Does anyone raise truly Organic Livestock? Are you sure? How do you know? Are you certified through an Organic organization or the always trustworthy Government? Do you think that the Government knows what Organic means to producers, what about the general public? I’ve done research on this subject over the last decade, and every time I ask a question (or find information about becoming certified Organic), for either livestock or commodities, I wind up with more questions because everyone including the USDA has different requirements or rules that change as often as the price of corn, oil or Natural Gas!
There are so many producers out there that are claiming to be "Organic" or "Certified Organic" that when you see their operation you wonder, why would I want to be associated with that?! Don’t get me wrong there are a few honestly certified producers that are doing everything in their power to be truly organic. But after having spoken with our local PA Dept. of Agriculture health inspector, he stated that "there are so many producers out there claiming to be organic that the Dept. of Agriculture can’t regulate or check on all of them, so they don’t. " So if you wanted to, you could claim to be organic or certified organic and no one can legally challenge your false claims. I believe this is because the rules and regulations have so many loopholes and confusing propositions that are constantly being changed, that it’s hard to tell if someone is telling the truth.
In a proposed "Certified Organic" rule the USDA defined a dry lot as ‘‘a confined area that may be covered with concrete, but that has no vegetative cover.’’ Two similar edited versions of the definition were also received. One of the version received, which the USDA accepted, replaced the word ‘‘confined’’ with the word ‘‘fenced’’ That sounds nice doesn’t it? They also modified "vegetative cover" as ‘‘little or no.’’ meaning NO GRASS/vegetation. Responses asserted that ‘‘dry lot’’ is commonly used in certain regions to describe outdoor access or exercise areas. Commenter’s that recommended revising the definition to include ‘‘little or no vegetative cover’’ were concerned that areas of sparse vegetation could qualify as pasture. Otherwise known as a Feed-lot.
Other commenter’s recommended revising the definition to clearly characterize dry lots as areas for continuous total confinement. The prohibition on dry lots in the proposed rule has been stricken from this final rule due to comments received asserting that ‘‘dry lot’’ is a term which, in some regions of the U.S., describes a feature that can be compatible with organic livestock production. Accordingly, the definition of ‘‘dry lot’’ has been amended to clarify the characteristics by which a dry lot would be acceptable for organic ruminant livestock. They may be fed organic feed stuff’s, but what is their quality of life?
The USDA also accepted the commenter’s suggestion to modify "vegetation" with ‘‘little or no’’ in order to prevent the incorrect usage of dry lots that have some vegetation, as pasture. The definition of ‘‘Dry lot’’ reads: ‘‘A fenced area that may be covered with concrete, but that has little or no vegetative cover.’’

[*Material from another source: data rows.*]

import Mathlib
import Summits.NavierStokesRegularity.NavierStokesRegularity.Theorems.FilamentSkeletonRssStadiumCauchyNumerator

/-!
# Route `FilamentSkeletonRss` · child crux `TangentSkeletonNearStraightL` (stmt-NavierStokesRegularity-23320) · registered line
# `child_tangent_analytic_strip_L` (b0b56c52900dd90a), stub `stub_stripPropagation` — brick: THE LIPSCHITZ MODULUS OF `F′` ALONG A CHORD

The `G`-input of the hybrid chord bound (`Theorems.StadiumHybridChord.hybrid_chord_re_ge`): along a chord `r ↦ z + r·s` of an open set `U`
on which `F` is holomorphic with `‖F′‖ ≤ M`, with a continuous positive radius profile `d` whose closed discs about the chord points fit in `U`,
the Cauchy estimate `‖F″(z+rs)‖ ≤ M/d(r)` (`Theorems.StadiumCauchyNumerator.norm_deriv_deriv_le_of_closedBall`) integrates to
  `‖F′(z+rs) − F′(z+r′s)‖ ≤ |G(r) − G(r′)|`,  `G(r) = ∫₀ʳ ‖s‖·M/d(t) dt`  (`chord_modulus_le`),
with `G` continuous (`continuous_chord_modulus`).  For the affine radius of the quarter-width descent chords `G` is an explicit logarithm.
HONEST FRAMING: elementary bricks for a plan about a HYPOTHETICAL filament skeleton on the NEGATIVE side of a MODEL route; the stub
`stub_stripPropagation` is NOT closed by this file; nothing here bears on Navier–Stokes regularity or blow-up.  `--supports stmt-NavierStokesRegularity-23320`.
-/

set_option linter.dupNamespace false

noncomputable section

namespace Summit.NavierStokesRegularity.NavierStokesRegularity.Theorems.StadiumChordModulus

open Set Metric MeasureTheory
open Summit.NavierStokesRegularity.NavierStokesRegularity.Theorems.StadiumCauchyNumerator

/-- The modulus `G(r) = ∫₀ʳ ‖s‖·M/d` is continuous for a continuous positive radius profile. [folklore] -/
theorem continuous_chord_modulus (s : ℂ) (M : ℝ) {d : ℝ → ℝ} (hdc : Continuous d) (hdpos : ∀ r, 0 < d r) :
    Continuous fun r : ℝ => ∫ t in (0:ℝ)..r, ‖s‖ * M / d t := by
  have hg : Continuous fun t : ℝ => ‖s‖ * M / d t := continuous_const.div hdc fun t => (hdpos t).ne'
  exact intervalIntegral.continuous_primitive (fun a b => hg.intervalIntegrable a b) 0

/-- **Lipschitz modulus of `F′` along a chord.**  `F : ℂ → ℂ³` holomorphic on an open `U` with `‖F′‖ ≤ M` on `U`; a chord `z + [0,1]·s`;
a continuous positive radius profile `d` with `closedBall (z + r s) (d r) ⊆ U` for `r ∈ [0,1]`.  Then for `r, r′ ∈ [0,1]`:
`‖F′(z+rs) − F′(z+r′s)‖ ≤ |G r − G r′|`, `G r = ∫₀ʳ ‖s‖·M/d`. [folklore] -/
theorem chord_modulus_le {U : Set ℂ} (hU : IsOpen U) {F : ℂ → (Fin 3 → ℂ)} (hF : DifferentiableOn ℂ F U)
    {M : ℝ} (hM : ∀ w ∈ U, ‖deriv F w‖ ≤ M) {z s : ℂ} {d : ℝ → ℝ} (hdc : Continuous d) (hdpos : ∀ r, 0 < d r)
    (hball : ∀ r ∈ Icc (0:ℝ) 1, closedBall (z + (r : ℂ) * s) (d r) ⊆ U) {r r' : ℝ}
    (hr : r ∈ Icc (0:ℝ) 1) (hr' : r' ∈ Icc (0:ℝ) 1) :
    ‖deriv F (z + (r : ℂ) * s) - deriv F (z + (r' : ℂ) * s)‖ ≤
      |(∫ t in (0:ℝ)..r, ‖s‖ * M / d t) - ∫ t in (0:ℝ)..r', ‖s‖ * M / d t| := by
  -- the path of tangents and its derivative
  have hseg : ∀ t ∈ Icc (0:ℝ) 1, z + (t : ℂ) * s ∈ U := fun t ht => hball t ht (mem_closedBall_self (hdpos t).le)
  have hdF : DifferentiableOn ℂ (deriv F) U := ((hF.analyticOnNhd hU).deriv).differentiableOn
  have hd2c : ContinuousOn (deriv (deriv F)) U := ((hdF.analyticOnNhd hU).deriv).continuousOn
  set f : ℝ → (Fin 3 → ℂ) := fun t => deriv F (z + (t : ℂ) * s) with hf
  set f' : ℝ → (Fin 3 → ℂ) := fun t => s • deriv (deriv F) (z + (t : ℂ) * s) with hf'
  have hder : ∀ t ∈ Icc (0:ℝ) 1, HasDerivAt f (f' t) t := by
    intro t ht
    have h1 : HasDerivAt (deriv F) (deriv (deriv F) (z + (t : ℂ) * s)) (z + (t : ℂ) * s) :=
      (hdF.differentiableAt (hU.mem_nhds (hseg t ht))).hasDerivAt
    have hp : HasDerivAt (fun t : ℝ => z + (t : ℂ) * s) s t := by
      have h2 := (((hasDerivAt_id t).ofReal_comp).mul_const s).const_add z
      simpa using h2
    exact h1.scomp t hp
  have hpath : Continuous fun t : ℝ => z + (t : ℂ) * s := continuous_const.add (Complex.continuous_ofReal.mul continuous_const)
  have hf'c : ContinuousOn f' (Icc (0:ℝ) 1) :=
    (hd2c.comp hpath.continuousOn fun t ht => hseg t ht).const_smul s
  -- pointwise Cauchy bound `‖f′ t‖ ≤ g t`
  set g : ℝ → ℝ := fun t => ‖s‖ * M / d t with hg
  have hgc : Continuous g := continuous_const.div hdc fun t => (hdpos t).ne'
  have hbound : ∀ t ∈ Icc (0:ℝ) 1, ‖f' t‖ ≤ g t := by
    intro t ht
    have hC := norm_deriv_deriv_le_of_closedBall hU hF hM (hdpos t) (hball t ht)
    calc ‖f' t‖ = ‖s‖ * ‖deriv (deriv F) (z + (t : ℂ) * s)‖ := norm_smul _ _
      _ ≤ ‖s‖ * (M / d t) := mul_le_mul_of_nonneg_left hC (norm_nonneg _)
      _ = g t := by simp only [hg]; ring
  -- FTC between `r′` and `r` (either order) and the integral bound
  have key : ∀ {a b : ℝ}, a ∈ Icc (0:ℝ) 1 → b ∈ Icc (0:ℝ) 1 → a ≤ b →
      ‖f b - f a‖ ≤ (∫ t in (0:ℝ)..b, g t) - ∫ t in (0:ℝ)..a, g t := by
    intro a b ha hb hab
    have hsub : Icc a b ⊆ Icc (0:ℝ) 1 := fun t ht => ⟨le_trans ha.1 ht.1, le_trans ht.2 hb.2⟩
    have hIcc : uIcc a b = Icc a b := uIcc_of_le hab
    have hder' : ∀ t ∈ uIcc a b, HasDerivAt f (f' t) t := fun t ht => hder t (hsub (by rwa [hIcc] at ht))
    have hint : IntervalIntegrable f' volume a b := by
      rw [← hIcc] at hsub
      exact (hf'c.mono (by rw [hIcc]; exact fun t ht => ⟨le_trans ha.1 ht.1, le_trans ht.2 hb.2⟩)).intervalIntegrable
    have hftc := intervalIntegral.integral_eq_sub_of_hasDerivAt hder' hint
    rw [← hftc]
    have hb' : ∀ᵐ t ∂volume, t ∈ Set.Ioc a b → ‖f' t‖ ≤ g t :=
      Filter.Eventually.of_forall fun t ht => hbound t (hsub (Ioc_subset_Icc_self ht))
    have h := intervalIntegral.norm_integral_le_of_norm_le hab hb' (hgc.intervalIntegrable _ _)
    rw [intervalIntegral.integral_interval_sub_left (hgc.intervalIntegrable _ _) (hgc.intervalIntegrable _ _)]
    exact h
  rcases le_total r' r with h | h
  · have h1 := key hr' hr h
    rw [abs_of_nonneg ((norm_nonneg _).trans h1)]
    exact h1
  · have h1 := key hr hr' h
    rw [norm_sub_rev, abs_sub_comm, abs_of_nonneg ((norm_nonneg _).trans h1)]
    exact h1

end Summit.NavierStokesRegularity.NavierStokesRegularity.Theorems.StadiumChordModulus

end
import Mathlib
import HarnessLib
import Summits.HubbardSuperconductivity.HubbardSuperconductivity.Theorems.KLProgrammeKLRegimeEnginePairTransferStep7AnalyticResolvedConvWAll
import Summits.HubbardSuperconductivity.HubbardSuperconductivity.Theorems.KLProgrammeKLRegimeEnginePairTransferStep7AnalyticResolvedConvWD

/-!
# Route `KLProgramme` — ENGINE child gen 8 (stmt-HubbardSuperconductivity-20437 `KLRegimeEngineV17F2`), class #5 rev 3 — THE ALL-Qm SPINE (cell STATUS (R247), regime (β) producer of record):
# producer `pairTransferStep7_of_analytic_resolved_convWD_all` (guard-generic twin, RAW conclusion)
# (cell gate-hubbard-kl, seat hubbard-kl-k3c1-p1 g16; CLASS5-RESOLVED-STEP.md §14 / KLTC-INDEX v12 §S)

WHY.  `pairTransferStep7_of_analytic_resolved_convWD` (…Step7AnalyticResolvedConvWD) with the pair-class guard replaced by an arbitrary antitone predicate `C L Qm n` in `hbase`/`hsucc`/`hexport` and the conclusion the RAW
relative family of the organiser `pairTransferStepAll_of_private` (Export5's family with `PairTransferRelAt` unfolded, guard `C`); same proof text over the `_all` parents.
Guard-generic plumbing over landed doors (token move `IsPairClassAt L Qm ↦ C L Qm`, `C` any ANTITONE guard; the all-Qm family is `C := fun _ _ _ => True`, the in-class family
`C := fun L Qm n => IsPairClassAt L Qm n`); nothing about the model's sizes is asserted; nothing asserts (X).3, (c), K3 or superconductivity.  0 kit · 0 lit.
-/

noncomputable section

namespace Summit.HubbardSuperconductivity.HubbardSuperconductivity.Theorems.KLRegimeSplit

set_option linter.dupNamespace false -- summit = problem name (single-conjunct summit), D-0017

open Finset Matrix Set Literature.MathematicalPhysics.QuantumLattice Literature.Probability.LatticeModels GrassmannAlgebra
open Literature.MathematicalPhysics.QuantumLattice.FermiRG
open Summit.HubbardSuperconductivity.HubbardSuperconductivity.Theorems.KLProgrammeCooperResummation
open Summit.HubbardSuperconductivity.HubbardSuperconductivity.Theorems.KLProgrammeLegKernels
open Summit.HubbardSuperconductivity.HubbardSuperconductivity.Theorems.TwoPointAssembly
open Summit.HubbardSuperconductivity.HubbardSuperconductivity.Theorems.DispersionFlow
open Summit.HubbardSuperconductivity.HubbardSuperconductivity.Theorems.KLRegimeWick
open Summit.HubbardSuperconductivity.HubbardSuperconductivity.Theorems.EngineV8
import Mathlib
import HarnessLib
import Summits.HubbardSuperconductivity.HubbardSuperconductivity.Theorems.KLProgrammeKLRegimeSplitGeoShellLog
import Summits.HubbardSuperconductivity.HubbardSuperconductivity.Theorems.KLProgrammeKLRegimeEngineV8PairTransferRelDefsCB

/-!
# Route `KLProgramme` — ENGINE child gen 8 (stmt-HubbardSuperconductivity-20437 `KLRegimeEngineV17F2`): located risk #15 option (β′), the SYMBOL-LEVEL bridge —
# the relative family with the bar of record yields rev 2's consumer family for the amended package `G.addShellLog C`
# (cell gate-hubbard-kl, seat hubbard-kl-k3c1-p1 g10; sequel of `…SplitGeoShellLog`, p587359)

`…SplitGeoShellLog` discharged the hosting hypothesis of `pairTransferPinnedAt_of_rel` on NUMERIC weights (`transferBarRelAtWF_le_transferBarAt_addShellLog`).  Here the
weights are the soft mass and the born overlap of an admissible symbol, both `≤ 15367` on an admissible frame with `klBetaMin ≤ β ≤ L` (`klSoftMass_le_of_isSoftSymbol`,
`klShellOverlap_le_klSoftMass`, p585429), so:
**`PairTransferRelFamily.pinnedFamily_addShellLog`** — `PairTransferRelFamily … n (transferBarRelAtF L M G P r β U μ n)` (the class-#5 rev-3 invariant with the bar OF
RECORD) ⟹ `PairTransferPinnedFamily L M (G.addShellLog C) P r′ β U μ n` (rev 2's consumer family, hence step 3 and the (c) closer, for the amended package) whenever
`15367·r ≤ r′` and `15367·r ≤ r′·C`.  With `klEngGeo9 := klEngGeo8.addShellLog C` this is the by-name entry of class #5 rev 3 into the unchanged downstream.
§2 (append): the same for the family OF RECORD `PairTransferRelFamilyCB` (cutoff-built index, p588716): `PairTransferRelFamilyCB.pinnedAt_addShellLog` / `_compl_addShellLog`.
Bookkeeping only; nothing about the model is asserted.  0 kit.
-/

noncomputable section

namespace Summit.HubbardSuperconductivity.HubbardSuperconductivity.Theorems.KLRegimeSplit

set_option linter.dupNamespace false -- summit = problem name (single-conjunct summit), D-0017

open Real Finset Literature.MathematicalPhysics.QuantumLattice Literature.Probability.LatticeModels
open Summit.HubbardSuperconductivity.HubbardSuperconductivity.Theorems.KLProgrammeLegKernels
open Summit.HubbardSuperconductivity.HubbardSuperconductivity.Theorems.DispersionFlow

section Bridge

variable {L M : ℕ} [NeZero L] [NeZero M] {R : RenConsts} {N : ℕ}

/-- **The bar of record of the pair `(ψ | 0)` is hosted by rev 2's bar for the amended package** — admissible `ψ` on an admissible flowing frame, `klBetaMin ≤ β ≤ L`,
`15367·r ≤ r′`, `15367·r ≤ r′·C`. -/
theorem transferBarRelAtF_zero_le_transferBarAt_addShellLog {G : GeoConsts} (hCF : 0 ≤ G.CF) (hph : ∀ n ρ, 0 ≤ G.phGain n ρ) {P : SplitConsts}
    (hK : 0 ≤ P.Klam) {C r r' β U μ : ℝ} (hC : 0 ≤ C) (hr : 0 ≤ r) (hrc : r * 15367 ≤ r') (hrcC : r * 15367 ≤ r' * C) {n : ℕ}
    (hKn : FrameOK R U N μ (klFlowFrameU L M β U μ n)) (hβ : klBetaMin ≤ β) (hβL : β ≤ L) {ψ : FreqMomentum L M → ℝ}
    (hψ : IsSoftSymbol L M β μ (klFlowFrameU L M β U μ n) n ψ) (Qm k k' : TorusSite 2 L) :
    transferBarRelAtF L M G P r β U μ n ψ (fun _ => 0) Qm k k' ≤ transferBarAt L (G.addShellLog C) P r' β U n Qm k k' := by
  have hβ0 : 0 < β := pos_of_klBetaMin_le hβ
  have hsub : ψ - (fun _ => (0 : ℝ)) = ψ := by funext x; simp
  unfold transferBarRelAtF
  rw [hsub]
  have hms := klSoftMass_le_of_isSoftSymbol hKn hβ hβL hψ
  have hms0 := klSoftMass_nonneg β μ (klFlowFrameU L M β U μ n) hβ0 n ψ
  have hov := (klShellOverlap_le_klSoftMass β μ (klFlowFrameU L M β U μ n) hβ0 n ψ).trans hms
  exact transferBarRelAtWF_le_transferBarAt_addShellLog hCF hph hK hC hr hrc hrcC β U n hms0 hms hov Qm k k'

/-- **CLASS #5 REV 3 ⟹ REV 2's CONSUMER FAMILY, for the amended package**: the relative family with the bar of record at scale `n` gives
`PairTransferPinnedFamily L M (G.addShellLog C) P r′ β U μ n` (admissible flowing frame, `klBetaMin ≤ β ≤ L`, `15367·r ≤ r′`, `15367·r ≤ r′·C`). -/
theorem PairTransferRelFamily.pinnedFamily_addShellLog {G : GeoConsts} (hCF : 0 ≤ G.CF) (hph : ∀ n ρ, 0 ≤ G.phGain n ρ) {P : SplitConsts}
    (hK : 0 ≤ P.Klam) {C r r' β U μ : ℝ} (hC : 0 ≤ C) (hr : 0 ≤ r) (hrc : r * 15367 ≤ r') (hrcC : r * 15367 ≤ r' * C) {n : ℕ}
    (hKn : FrameOK R U N μ (klFlowFrameU L M β U μ n)) (hβ : klBetaMin ≤ β) (hβL : β ≤ L)
    (h : PairTransferRelFamily L M β U μ n (transferBarRelAtF L M G P r β U μ n)) :
    PairTransferPinnedFamily L M (G.addShellLog C) P r' β U μ n :=
  h.pinnedFamily fun _ hψ Qm k k' => transferBarRelAtF_zero_le_transferBarAt_addShellLog hCF hph hK hC hr hrc hrcC hKn hβ hβL hψ Qm k k'

end Bridge

/-! ## §2 (APPEND, g10) The cutoff-built twin — the family OF RECORD (`PairTransferRelFamilyCB`, p588716) for the amended package -/

section BridgeCB

variable {L M : ℕ} [NeZero L] [NeZero M] {R : RenConsts} {N : ℕ}

/-- **CLASS #5 REV 3 (CUTOFF-BUILT FAMILY, BAR OF RECORD) ⟹ REV 2's CONSUMER CLAUSE for the amended package**: a cutoff-built member `ψ` of the flowing frame `Kₙ` gets
`PairTransferPinnedAt L M (G.addShellLog C) P r′ β U μ n ψ` from `PairTransferRelFamilyCB … n (transferBarRelAtF L M G P r β U μ n)` (admissible frame, `klBetaMin ≤ β ≤ L`,
`15367·r ≤ r′`, `15367·r ≤ r′·C`). -/
theorem PairTransferRelFamilyCB.pinnedAt_addShellLog {G : GeoConsts} (hCF : 0 ≤ G.CF) (hph : ∀ n ρ, 0 ≤ G.phGain n ρ) {P : SplitConsts}
    (hK : 0 ≤ P.Klam) {C r r' β U μ : ℝ} (hC : 0 ≤ C) (hr : 0 ≤ r) (hrc : r * 15367 ≤ r') (hrcC : r * 15367 ≤ r' * C) {n : ℕ}
    (hKn : FrameOK R U N μ (klFlowFrameU L M β U μ n)) (hβ : klBetaMin ≤ β) (hβL : β ≤ L)
    (h : PairTransferRelFamilyCB L M β U μ n (transferBarRelAtF L M G P r β U μ n)) {ψ : FreqMomentum L M → ℝ}
    (hψ : IsCutoffBuilt L M β μ (klFlowFrameU L M β U μ n) n ψ) : PairTransferPinnedAt L M (G.addShellLog C) P r' β U μ n ψ :=
  h.pinnedAt hψ fun Qm k k' => transferBarRelAtF_zero_le_transferBarAt_addShellLog hCF hph hK hC hr hrc hrcC hKn hβ hβL hψ.isSoftSymbol Qm k k'

/-- The complementary member `softSymbolCompl (Kₙ) n m`, `m ≥ n` (step 3 / the (c) closer read `m := n+1`), for the amended package. -/
theorem PairTransferRelFamilyCB.pinnedAt_compl_addShellLog {G : GeoConsts} (hCF : 0 ≤ G.CF) (hph : ∀ n ρ, 0 ≤ G.phGain n ρ) {P : SplitConsts}
    (hK : 0 ≤ P.Klam) {C r r' β U μ : ℝ} (hC : 0 ≤ C) (hr : 0 ≤ r) (hrc : r * 15367 ≤ r') (hrcC : r * 15367 ≤ r' * C) {n m : ℕ} (hnm : n ≤ m)
    (hKn : FrameOK R U N μ (klFlowFrameU L M β U μ n)) (hβ : klBetaMin ≤ β) (hβL : β ≤ L)
    (h : PairTransferRelFamilyCB L M β U μ n (transferBarRelAtF L M G P r β U μ n)) :
    PairTransferPinnedAt L M (G.addShellLog C) P r' β U μ n (softSymbolCompl L M β μ (klFlowFrameU L M β U μ n) n m) :=
  h.pinnedAt_addShellLog hCF hph hK hC hr hrc hrcC hKn hβ hβL (isCutoffBuilt_compl β μ _ hnm)

end BridgeCB

end Summit.HubbardSuperconductivity.HubbardSuperconductivity.Theorems.KLRegimeSplit

end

So basically cattle can qualify under USDA criteria for Certified Organic when the majority of their lives are spent on concrete or as they put it "a dry lot". Next week we’ll take a look at Certified Humane guidelines. You thought Organic had allot of loop holes and wishy washy definitions, wait till you find out what we’ve experienced with regards to "Certified Humane" criteria!
"Access To Pasture"
Under this provision the terms feedlot, yard, feeding pad are used interchangeably under the rule. Feedlot, yard and feeding pad are terms used to describe an area that functions as a space to provide feed rations, other than pasture, to livestock. Beyond their functional similarity, these attributes do vary in how they are used (the amount of time that animals spend in feedlots) and designed (how much space do animals have in the feedlot). During the non-grazing season and when animals cannot be out on pasture, organic producers need an area to feed their livestock. Animals cannot be continuously confined in a feedlot, yard or feeding pad. When animals are in a feedlot, yard or feeding pad, they must have enough space to eat simultaneously and without competition for food.
Soooo, can Certified Organic Livestock be confined in a "Feed-lot" or not? Re-read the last paragraph. In one sentence they state "Animals cannot be continuously confined in a feedlot". Than in the same paragraph they state "When animals are in a feedlot,….." Which is it?
I guess you really can have your concrete and eat it too!?